By default, the system cluster terminates after 8 hours if no users are actively viewing a task dashboard in your cloud deployment. You can use the Anyscale CLI or SDK to manually terminate the system cluster, but Anyscale automatically restarts the system cluster when a user views the task dashboard. See Terminate the system cluster.

Anyscale stores the metrics collected by the system cluster in the default cloud object storage location configured for your Anyscale cloud deployment. Anyscale doesn't delete data when the system cluster terminates.

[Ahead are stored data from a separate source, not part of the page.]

import Mathlib

set_option linter.dupNamespace false

/-!
# Solo-blind seat (MatrixMultiplication), s76 — the group algebra `𝔽₃[𝔽₃^r]` and Olson's element
(HOME `paper/KraftK3.md` §7.17, K3.17.3; CLAIMS c798).  Part 1 of 2 (part 2: `SoloBlindOlsonBerman`).

Door I1⁗ / the Kraft conjecture `(K₃)`.  Work in `A = 𝔽₃[𝔽₃^r]`
(`MonoidAlgebra (ZMod 3) (Multiplicative (Fin r → ZMod 3))`) with `T a` the basis element of `a`,
`Y i = 1 - T eᵢ`, `N = Σ_g T g`, and `J` the ideal spanned by the `Y i` (the augmentation ideal).
* `soloBlindOB_Y_cube` : `Y i ^ 3 = 0`;  `soloBlindOB_prod_Y_sq` : `∏ i, Y i ^ 2 = N`;
  `soloBlindOB_mul_norm` : every element acts on `N` by a scalar.
* `soloBlindOB_one_sub_T_mem` : every `1 - T a` lies in `J`.
* `soloBlindOB_prod_Y_eq_zero`, `soloBlindOB_prod_Y_of_eq` : a product of `≥ 2r+1` generators `Y` vanishes, a
  product of exactly `2r` generators is `0` or `N` (pigeonhole on the exponents) — i.e. `J^(2r+1) = 0` and
  `J^(2r) ⊆ 𝔽₃·N` on monomials.
* `soloBlindOB_olson_prod_eq_zero`, `soloBlindOB_olson_prod_eq_smul` : hence OLSON'S ELEMENT
  `∏_{k<m} (1 - T (a k))` is `0` for `m ≥ 2r+1` and a scalar multiple of `N` for `m = 2r`.
No `sorry`, standard axioms.
-/

namespace Summit.MatrixMultiplication.MatrixMultiplication.Theorems

open Finset

section OlsonBerman

/-- The group algebra `𝔽₃[𝔽₃^r]`. -/
abbrev SoloBlindOBAlg (r : ℕ) : Type :=
  MonoidAlgebra (ZMod 3) (Multiplicative (Fin r → ZMod 3))

variable {r : ℕ}

/-- The basis element `T a = [a]` of the group algebra. -/
noncomputable def soloBlindOBT (r : ℕ) (a : Fin r → ZMod 3) : SoloBlindOBAlg r :=
  MonoidAlgebra.of (ZMod 3) (Multiplicative (Fin r → ZMod 3)) (Multiplicative.ofAdd a)

/-- The generator `Y i = 1 - [eᵢ]` of the augmentation ideal. -/
noncomputable def soloBlindOBY (i : Fin r) : SoloBlindOBAlg r :=
  1 - soloBlindOBT r (Pi.single i 1)

/-- The norm element `N = Σ_g [g]`. -/
noncomputable def soloBlindOBNorm (r : ℕ) : SoloBlindOBAlg r :=
  ∑ g : (Fin r → ZMod 3), soloBlindOBT r g

/-- `3 = 0` in the group algebra over `𝔽₃`. -/
theorem soloBlindOB_three_eq_zero : (3 : SoloBlindOBAlg r) = 0 := by
  have h : (3 : SoloBlindOBAlg r) = algebraMap (ZMod 3) (SoloBlindOBAlg r) 3 := by
    rw [map_ofNat]
  rw [h]
  have : (3 : ZMod 3) = 0 := by decide
  rw [this, map_zero]

/-- `T` is additive-to-multiplicative. -/
theorem soloBlindOB_T_add (a b : Fin r → ZMod 3) :
    soloBlindOBT r (a + b) = soloBlindOBT r a * soloBlindOBT r b := by
  unfold soloBlindOBT
  rw [ofAdd_add, map_mul]

/-- `T 0 = 1`. -/
theorem soloBlindOB_T_zero : soloBlindOBT r 0 = 1 := by
  unfold soloBlindOBT
  rw [ofAdd_zero, map_one]

/-- `T` turns sums into products. -/
theorem soloBlindOB_T_sum {ι : Type*} (s : Finset ι) (f : ι → Fin r → ZMod 3) :
    soloBlindOBT r (∑ i ∈ s, f i) = ∏ i ∈ s, soloBlindOBT r (f i) := by
  classical
  induction s using Finset.induction_on with
  | empty => simp [soloBlindOB_T_zero]
  | insert j s hj ih => rw [sum_insert hj, prod_insert hj, soloBlindOB_T_add, ih]

/-- The coefficient of `T a` at `τ`. -/
theorem soloBlindOB_T_apply (a τ : Fin r → ZMod 3) :
    (soloBlindOBT r a).coeff (Multiplicative.ofAdd τ) = if a = τ then 1 else 0 := by
  classical
  unfold soloBlindOBT
  rw [MonoidAlgebra.of_apply, MonoidAlgebra.coeff_single, Finsupp.single_apply]
  simp only [Equiv.apply_eq_iff_eq]

/-- The coefficient of `N` at every `τ` is `1`. -/
theorem soloBlindOB_norm_apply (τ : Fin r → ZMod 3) :
    (soloBlindOBNorm r).coeff (Multiplicative.ofAdd τ) = 1 := by
  classical
  unfold soloBlindOBNorm
  rw [MonoidAlgebra.coeff_sum, Finsupp.finsetSum_apply]
  simp_rw [soloBlindOB_T_apply]
  rw [Finset.sum_ite_eq' univ τ]
  simp

/-- `Y i ^ 3 = 0` (characteristic `3` and `[eᵢ]^3 = 1`). -/
theorem soloBlindOB_Y_cube (i : Fin r) : soloBlindOBY i ^ 3 = 0 := by
  have h3 := (soloBlindOB_three_eq_zero (r := r))
  set t := soloBlindOBT r (Pi.single i 1) with ht
  have t3 : t ^ 3 = 1 := by
    have hsum : (Pi.single i 1 : Fin r → ZMod 3) + Pi.single i 1 + Pi.single i 1 = 0 := by
      funext j
      simp only [Pi.add_apply, Pi.zero_apply]
      generalize (Pi.single i (1 : ZMod 3) : Fin r → ZMod 3) j = x
      revert x; decide
    calc t ^ 3 = t * t * t := by ring
      _ = soloBlindOBT r (Pi.single i 1 + Pi.single i 1 + Pi.single i 1) := by
          rw [soloBlindOB_T_add, soloBlindOB_T_add]
      _ = 1 := by rw [hsum, soloBlindOB_T_zero]
  unfold soloBlindOBY
  rw [← ht]
  linear_combination (-1 : SoloBlindOBAlg r) * t3 + (t ^ 2 - t) * h3

/-- `Y i ^ 2 = 1 + [eᵢ] + [eᵢ]^2`. -/
theorem soloBlindOB_Y_sq (i : Fin r) :
    soloBlindOBY i ^ 2 = 1 + soloBlindOBT r (Pi.single i 1) + soloBlindOBT r (Pi.single i 1) ^ 2 := by
  have h3 := (soloBlindOB_three_eq_zero (r := r))
  unfold soloBlindOBY
  linear_combination (-(soloBlindOBT r (Pi.single i 1))) * h3

/-- The sum of `T` over one coordinate line: `Σ_{c ∈ 𝔽₃} [c eᵢ] = 1 + [eᵢ] + [eᵢ]^2`. -/
theorem soloBlindOB_sum_line (i : Fin r) :
    ∑ c : ZMod 3, soloBlindOBT r (Pi.single i c)
      = 1 + soloBlindOBT r (Pi.single i 1) + soloBlindOBT r (Pi.single i 1) ^ 2 := by
  have h2 : (Pi.single i (2 : ZMod 3) : Fin r → ZMod 3) = Pi.single i 1 + Pi.single i 1 := by
    rw [← Pi.single_add]; norm_num
  have : ∑ c : ZMod 3, soloBlindOBT r (Pi.single i c)
      = soloBlindOBT r (Pi.single i 0) + soloBlindOBT r (Pi.single i 1)
        + soloBlindOBT r (Pi.single i 2) := Fin.sum_univ_three _
  rw [this, Pi.single_zero, soloBlindOB_T_zero, h2, soloBlindOB_T_add, sq]

/-- `∏ i, Y i ^ 2 = N`: the top monomial of the augmentation ideal is the norm element. -/
theorem soloBlindOB_prod_Y_sq : ∏ i : Fin r, soloBlindOBY i ^ 2 = soloBlindOBNorm r := by
  classical
  simp_rw [soloBlindOB_Y_sq, ← soloBlindOB_sum_line]
  rw [Finset.prod_univ_sum]
  simp only [Fintype.piFinset_univ]
  unfold soloBlindOBNorm
  refine Finset.sum_congr rfl fun φ _ => ?_
  rw [← soloBlindOB_T_sum, Finset.univ_sum_single]

/-- Translation invariance of the norm element. -/
theorem soloBlindOB_T_mul_norm (a : Fin r → ZMod 3) :
    soloBlindOBT r a * soloBlindOBNorm r = soloBlindOBNorm r := by
  unfold soloBlindOBNorm
  rw [Finset.mul_sum]
  simp_rw [← soloBlindOB_T_add]
  exact Equiv.sum_comp (Equiv.addLeft a) (soloBlindOBT r)

/-- Every element of the group algebra acts on `N` by a scalar (its augmentation). -/
theorem soloBlindOB_mul_norm (u : SoloBlindOBAlg r) :
    ∃ c : ZMod 3, u * soloBlindOBNorm r = c • soloBlindOBNorm r := by
  induction u using MonoidAlgebra.induction_on with
  | hM g =>
      refine ⟨1, ?_⟩
      rw [one_smul]
      have : MonoidAlgebra.of (ZMod 3) (Multiplicative (Fin r → ZMod 3)) g
          = soloBlindOBT r (Multiplicative.toAdd g) := by
        unfold soloBlindOBT; rw [ofAdd_toAdd]
      rw [this, soloBlindOB_T_mul_norm]
  | hadd f g hf hg =>
      obtain ⟨c, hc⟩ := hf
      obtain ⟨d, hd⟩ := hg
      exact ⟨c + d, by rw [add_mul, hc, hd, add_smul]⟩
  | hsmul s f hf =>
      obtain ⟨c, hc⟩ := hf
      exact ⟨s * c, by rw [smul_mul_assoc, hc, smul_smul]⟩

/-- The ideal `J` spanned by the generators `Y i` (it is the augmentation ideal). -/
noncomputable def soloBlindOBJ (r : ℕ) : Ideal (SoloBlindOBAlg r) :=
  Ideal.span (Set.range (soloBlindOBY (r := r)))

/-- `1 - [c eᵢ] ∈ J` for every scalar `c`. -/
theorem soloBlindOB_one_sub_T_single_mem (i : Fin r) (c : ZMod 3) :
    1 - soloBlindOBT r (Pi.single i c) ∈ soloBlindOBJ r := by
  have hY : soloBlindOBY i ∈ soloBlindOBJ r := Ideal.subset_span ⟨i, rfl⟩
  have h0 : 1 - soloBlindOBT r (Pi.single i (0 : ZMod 3)) ∈ soloBlindOBJ r := by
    rw [Pi.single_zero, soloBlindOB_T_zero, sub_self]; exact (soloBlindOBJ r).zero_mem
  have h1 : 1 - soloBlindOBT r (Pi.single i (1 : ZMod 3)) ∈ soloBlindOBJ r := hY
  have h2 : 1 - soloBlindOBT r (Pi.single i (2 : ZMod 3)) ∈ soloBlindOBJ r := by
    have e2 : (Pi.single i (2 : ZMod 3) : Fin r → ZMod 3) = Pi.single i 1 + Pi.single i 1 := by
      rw [← Pi.single_add]; norm_num
    rw [e2, soloBlindOB_T_add]
    have : (1 : SoloBlindOBAlg r) - soloBlindOBT r (Pi.single i 1) * soloBlindOBT r (Pi.single i 1)
        = soloBlindOBY i * (1 + soloBlindOBT r (Pi.single i 1)) := by
      unfold soloBlindOBY; ring
    rw [this]
    exact (soloBlindOBJ r).mul_mem_right _ hY
  have hc : c = 0 ∨ c = 1 ∨ c = 2 := by revert c; decide
  rcases hc with h | h | h <;> subst h <;> assumption

/-- If each `1 - z i` lies in an ideal, so does `1 - ∏ z i`. -/
theorem soloBlindOB_one_sub_prod_mem {ι : Type*} (I : Ideal (SoloBlindOBAlg r)) (s : Finset ι)
    (z : ι → SoloBlindOBAlg r) (h : ∀ i ∈ s, 1 - z i ∈ I) : 1 - ∏ i ∈ s, z i ∈ I := by
  classical
  induction s using Finset.induction_on with
  | empty => simp
  | insert j s hj ih =>
      rw [prod_insert hj]
      have e : (1 : SoloBlindOBAlg r) - z j * ∏ i ∈ s, z i
          = (1 - z j) * ∏ i ∈ s, z i + (1 - ∏ i ∈ s, z i) := by ring
      rw [e]
      exact I.add_mem (I.mul_mem_right _ (h j (mem_insert_self j s)))
        (ih fun i hi => h i (mem_insert_of_mem hi))

/-- Every `1 - [a]` lies in `J` (so `J` is the augmentation ideal). -/
theorem soloBlindOB_one_sub_T_mem (a : Fin r → ZMod 3) :
    1 - soloBlindOBT r a ∈ soloBlindOBJ r := by
  have ha : soloBlindOBT r a = ∏ i, soloBlindOBT r (Pi.single i (a i)) := by
    rw [← soloBlindOB_T_sum, Finset.univ_sum_single]
  rw [ha]
  exact soloBlindOB_one_sub_prod_mem _ _ _ fun i _ => soloBlindOB_one_sub_T_single_mem i (a i)

/-- A product of generators regrouped by exponents. -/
theorem soloBlindOB_prod_Y_fibres {m : ℕ} (ι : Fin m → Fin r) :
    ∏ k, soloBlindOBY (ι k)
      = ∏ i : Fin r, soloBlindOBY i ^ (univ.filter fun k => ι k = i).card := by
  classical
  rw [← Finset.prod_fiberwise_of_maps_to (s := univ) (t := univ) (g := ι) (fun k _ => mem_univ _)]
  refine Finset.prod_congr rfl fun i _ => ?_
  rw [← Finset.prod_const]
  refine Finset.prod_congr rfl fun k hk => ?_
  rw [(mem_filter.1 hk).2]

/-- The exponents of a product of `m` generators add up to `m`. -/
theorem soloBlindOB_sum_fibres {m : ℕ} (ι : Fin m → Fin r) :
    ∑ i : Fin r, (univ.filter fun k => ι k = i).card = m := by
  classical
  rw [← Finset.card_eq_sum_card_fiberwise (s := univ) (t := univ) (f := ι) fun k _ => mem_univ _]
  simp

/-- If some generator occurs at least three times, the product vanishes. -/
theorem soloBlindOB_prod_Y_eq_zero_of_three {m : ℕ} (ι : Fin m → Fin r) (i : Fin r)
    (hi : 3 ≤ (univ.filter fun k => ι k = i).card) : ∏ k, soloBlindOBY (ι k) = 0 := by
  classical
  rw [soloBlindOB_prod_Y_fibres]
  exact Finset.prod_eq_zero (mem_univ i) (pow_eq_zero_of_le hi (soloBlindOB_Y_cube i))

/-- PIGEONHOLE I: a product of at least `2r + 1` generators vanishes (`J^(2r+1) = 0`). -/
theorem soloBlindOB_prod_Y_eq_zero {m : ℕ} (hm : 2 * r + 1 ≤ m) (ι : Fin m → Fin r) :
    ∏ k, soloBlindOBY (ι k) = 0 := by
  classical
  by_cases h : ∃ i, 3 ≤ (univ.filter fun k => ι k = i).card
  · obtain ⟨i, hi⟩ := h
    exact soloBlindOB_prod_Y_eq_zero_of_three ι i hi
  · push Not at h
    have hle : ∑ i : Fin r, (univ.filter fun k => ι k = i).card ≤ ∑ _i : Fin r, 2 :=
      Finset.sum_le_sum fun i _ => Nat.lt_succ_iff.mp (h i)
    rw [soloBlindOB_sum_fibres, sum_const, card_univ, Fintype.card_fin, smul_eq_mul] at hle
    omega

/-- PIGEONHOLE II: a product of exactly `2r` generators is `0` or the norm element `N`
(`J^(2r) = 𝔽₃ · N`). -/
theorem soloBlindOB_prod_Y_of_eq {m : ℕ} (hm : m = 2 * r) (ι : Fin m → Fin r) :
    ∏ k, soloBlindOBY (ι k) = 0 ∨ ∏ k, soloBlindOBY (ι k) = soloBlindOBNorm r := by
  classical
  by_cases h : ∃ i, 3 ≤ (univ.filter fun k => ι k = i).card
  · obtain ⟨i, hi⟩ := h
    exact Or.inl (soloBlindOB_prod_Y_eq_zero_of_three ι i hi)
  · push Not at h
    right
    have hle : ∀ i ∈ (univ : Finset (Fin r)), (univ.filter fun k => ι k = i).card ≤ 2 :=
      fun i _ => Nat.lt_succ_iff.mp (h i)
    have hsum : ∑ i : Fin r, (univ.filter fun k => ι k = i).card = ∑ _i : Fin r, 2 := by
      rw [soloBlindOB_sum_fibres, sum_const, card_univ, Fintype.card_fin, smul_eq_mul]; omega
    have hall := (Finset.sum_eq_sum_iff_of_le hle).1 hsum
    rw [soloBlindOB_prod_Y_fibres, ← soloBlindOB_prod_Y_sq]
    exact Finset.prod_congr rfl fun i hi => by rw [hall i hi]

/-- Expansion of Olson's element over the generators: if `m ≥ 2r + 1` then `∏ (1 - [a k]) = 0`. -/
theorem soloBlindOB_olson_prod_eq_zero {m : ℕ} (hm : 2 * r + 1 ≤ m) (a : Fin m → Fin r → ZMod 3) :
    ∏ k, (1 - soloBlindOBT r (a k)) = 0 := by
  classical
  have hq : ∀ k, ∃ q : Fin r → SoloBlindOBAlg r, ∑ i, q i * soloBlindOBY i = 1 - soloBlindOBT r (a k) :=
    fun k => Ideal.mem_span_range_iff_exists_fun.1 (soloBlindOB_one_sub_T_mem (a k))
  choose q hq using hq
  simp_rw [← hq]
  rw [Finset.prod_univ_sum]
  refine Finset.sum_eq_zero fun ι _ => ?_
  rw [Finset.prod_mul_distrib, soloBlindOB_prod_Y_eq_zero hm ι, mul_zero]

/-- Expansion of Olson's element over the generators: if `m = 2r` then `∏ (1 - [a k]) = c · N`. -/
theorem soloBlindOB_olson_prod_eq_smul {m : ℕ} (hm : m = 2 * r) (a : Fin m → Fin r → ZMod 3) :
    ∃ c : ZMod 3, ∏ k, (1 - soloBlindOBT r (a k)) = c • soloBlindOBNorm r := by
  classical
  have hq : ∀ k, ∃ q : Fin r → SoloBlindOBAlg r, ∑ i, q i * soloBlindOBY i = 1 - soloBlindOBT r (a k) :=
    fun k => Ideal.mem_span_range_iff_exists_fun.1 (soloBlindOB_one_sub_T_mem (a k))
  choose q hq using hq
  simp_rw [← hq]
  rw [Finset.prod_univ_sum]
  have hterm : ∀ ι : Fin m → Fin r, ∃ c : ZMod 3,
      ∏ k, (q k (ι k) * soloBlindOBY (ι k)) = c • soloBlindOBNorm r := by
    intro ι
    rw [Finset.prod_mul_distrib]
    rcases soloBlindOB_prod_Y_of_eq hm ι with h | h
    · exact ⟨0, by rw [h, mul_zero, zero_smul]⟩
    · rw [h]; exact soloBlindOB_mul_norm _
  choose c hc using hterm
  refine ⟨∑ ι ∈ Fintype.piFinset fun _ : Fin m => (univ : Finset (Fin r)), c ι, ?_⟩
  rw [Finset.sum_smul]
  exact Finset.sum_congr rfl fun ι _ => hc ι


end OlsonBerman

end Summit.MatrixMultiplication.MatrixMultiplication.Theorems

Enable system cluster and task dashboard

An organization admin must enable the system cluster using the Anyscale CLI. Enabling the system cluster for an Anyscale cloud enables the task dashboard for that cloud.

To enable the system cluster, run the following command:

anyscale cloud config update --cloud-id <cloud-id> --enable-system-cluster

To disable the system cluster and turn off the task dashboard for a cloud, run the following command:

anyscale cloud config update --cloud-id <cloud-id> --disable-system-cluster

Monitor the system cluster

You can monitor the system cluster using the Anyscale cloud dashboard. See Dashboard.

Terminate the system cluster

Use the Anyscale CLI or SDK to terminate the system cluster. This requires version 0.26.32 or above.

note

The following examples use the wait option to wait until termination completes before returning. If you don't specify the wait option, the command returns after initializing termination.

anyscale cloud terminate-system-cluster --cloud-id <cloud-id> --wait

Performance impact

Reporting task metrics to the task dashboard might introduce a small overhead to your Ray applications. This overhead might impact performance for workloads that push the upper limits for throughput and latency for Ray tasks.

If you notice performance degradation for your workload after enabling the task dashboard, disable the task dashboard for the Anyscale cloud containing the workload. Contact Anyscale support to learn about new features that might reduce performance impact.